Congratulations, Hoosier lawmakers. South Carolina is now less backward than Indiana:

For the first time in Columbia, stores were able to sell beer and wine on Sundays. Some people didn't waste anytime getting in line to buy.

"You might want to sit back, watch a game or something and drink a nice cold one. Sales will be picking up," said Dennis Best.

Best and hundreds of others flocked out for the first time and bought beer and wine on Sunday in the city limits of Columbia.

The ban on Sunday liquor sales is one of the few remnants of blue laws that uncofrtably intertwined government and religion. It's time to get rid of it.

 

Comments

Harl Delos
Mon, 04/07/2008 - 1:50pm

When I lived inside Fort Wayne city limits, I had a preschooler who thought the day began at 4 AM. Left to my own devices, I typically go to sleep about 3 AM and sleep until about noon, but good parents have to make allowances.

One morning, after he had eaten breakfast, I was sitting on the porch swing, drinking coffee, and watching my son play quietly on the front sidewalk as the newspaper carrier walked by. The phone rang. I ducked inside, grabbed the phone, and stood in front door, so as not to disturb his play.

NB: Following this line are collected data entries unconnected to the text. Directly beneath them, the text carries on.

import Summits.ResolutionOfSingularities.ResolutionOfSingularities.Theorems.EquisingularLiftEquisingularLiftNatPointStep
import Summits.ResolutionOfSingularities.ResolutionOfSingularities.Theorems.EquisingularLiftEquisingularLiftNatFirstProgressTouch
import Summits.ResolutionOfSingularities.ResolutionOfSingularities.Theorems.EquisingularLiftEquisingularLiftNatChainIntegral
import Summits.ResolutionOfSingularities.ResolutionOfSingularities.Theorems.EquisingularLiftEquisingularLiftCentreBlowupSmooth
import HarnessLib

/-!
# [OURS · L1 W4.5(b) · EL♮ T-ISO-0-REL] THE SECTION STEP IN `GoodSet` CURRENCY
# (piece B1 «good-point finish» of the point-exit cut of `stub_elnat_ge_four_finish`, res-L1-w45b-strat-1 TARGET-GoodPointFinish.md /
# Theorems/EquisingularLiftEquisingularLiftNatPointExit.lean p529105)

Crux `EquisingularLiftNat` = stmt-ResolutionOfSingularities-20038 (route EquisingularLift), line `sections`; helper file
`--supports … --as helper` by res-L1-w45b-lead-1 (K-∀n lane). HONEST FRAMING: OURS (cell res-hironaka, slot W4.5(b)); NOT a statement of
any manuscript; replaces the role of NOTHING in the manuscript. AI-written, AI review is weaker than expert review. No `sorry`; standard axioms.

WHAT. `pointStep_of_goodSet` is res-D-pv-029's `pointStep` (Theorems/EquisingularLiftEquisingularLiftNatPointStep.lean, p505032) with the
two «everywhere» hypotheses of the upstairs stage — irreducible special fibre `hirr` and good reduction at EVERY special point `hgood` —
replaced by the single clause the crux actually records (08-17 text): `GoodSet (σ' ≫ q) S'`, good reduction of the ambient at the
NON-REGULAR points of `V(closure S')_red`; and the same clause is what the step OUTPUTS for the new stage. The changes to the proof:
* (s1) good reduction is needed at ONE point only — the blown-up point `w₁ = ι'(e x)`, which is non-regular on `V(closure S')_red`, so
  `GoodSet` supplies it; integrality of `X'` is T-INTEGRAL along the chain (`chain_isIntegral`, the base `P` being integral — a new
  instance hypothesis) and `O`-flatness is «integral + dominant over a DVR» (`flat_of_isIntegral_of_isDominant`; dominance because the
  chain has a point over the generic point of `P` and the smooth `q` is dominant), replacing `isIntegral_and_flat_of_goodAt` (which
  needed `hirr`);
* (s8) (irreducibility of the new special fibre) is dropped — nothing else used it;
* (s10) the new `GoodSet` clause: over the section point, `goodAt_of_isBlowup_section` (unchanged); off the centre the blow-up is a
  local isomorphism of the ambient (`stub_goodAtOverIso`) AND of the reduced strict transforms (`exists_isIso_restrict_of_useless_step`
  + `exists_unique_over_of_isIso_restrict`, T-FIRST-PROGRESS p525849), so a non-regular point of `V(closure S'')_red` off the centre lies
  over a non-regular point of `V(closure S')_red`, where the old clause applies.
Everything else (closedness of the point through `e`, the Hensel section, the flat section centre, the extended `Ch` stage, brick 1
`nonempty_iso_reducedStrictTransform_step`, irreducibility of the downstairs strict transform) is byte-for-byte `pointStep`.

References: Theorems/EquisingularLiftEquisingularLiftNatPointStep.lean (copied and adapted), …NatFirstProgressTouch.lean,
…NatChainIntegral.lean, …CentreBlowupSmooth.lean, …NatPointExit.lean (the consumer `GoodPointFinishAt`); Liu 2002 §8.1.
-/

set_option linter.dupNamespace false -- mandated namespace `Summit.<Summit>.<Problem>` of this single-conjunct summit
set_option linter.overlappingInstances false -- signatures carry `[IsDomain O] [IsDiscreteValuationRing O]`

noncomputable section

"Do you know your son is playing on the front sidewalk?", the unidentified voice said.

"Yes'm," I responded. "I was on the porch swing watching him until the phone rang, and now I'm in the front doorway watching him."

"But it's 5 AM." "Yes'm," I replied. "It's that time about this time EVERY morning. He's being quiet so as not to disturb all the lazy folk who are sleeping late."

"But it's raining!" "Yes'm", I replied. It was raining lightly, and as you might expect when it's light at 5 AM, it was a warm rain. "That's all right. He's drip-dry."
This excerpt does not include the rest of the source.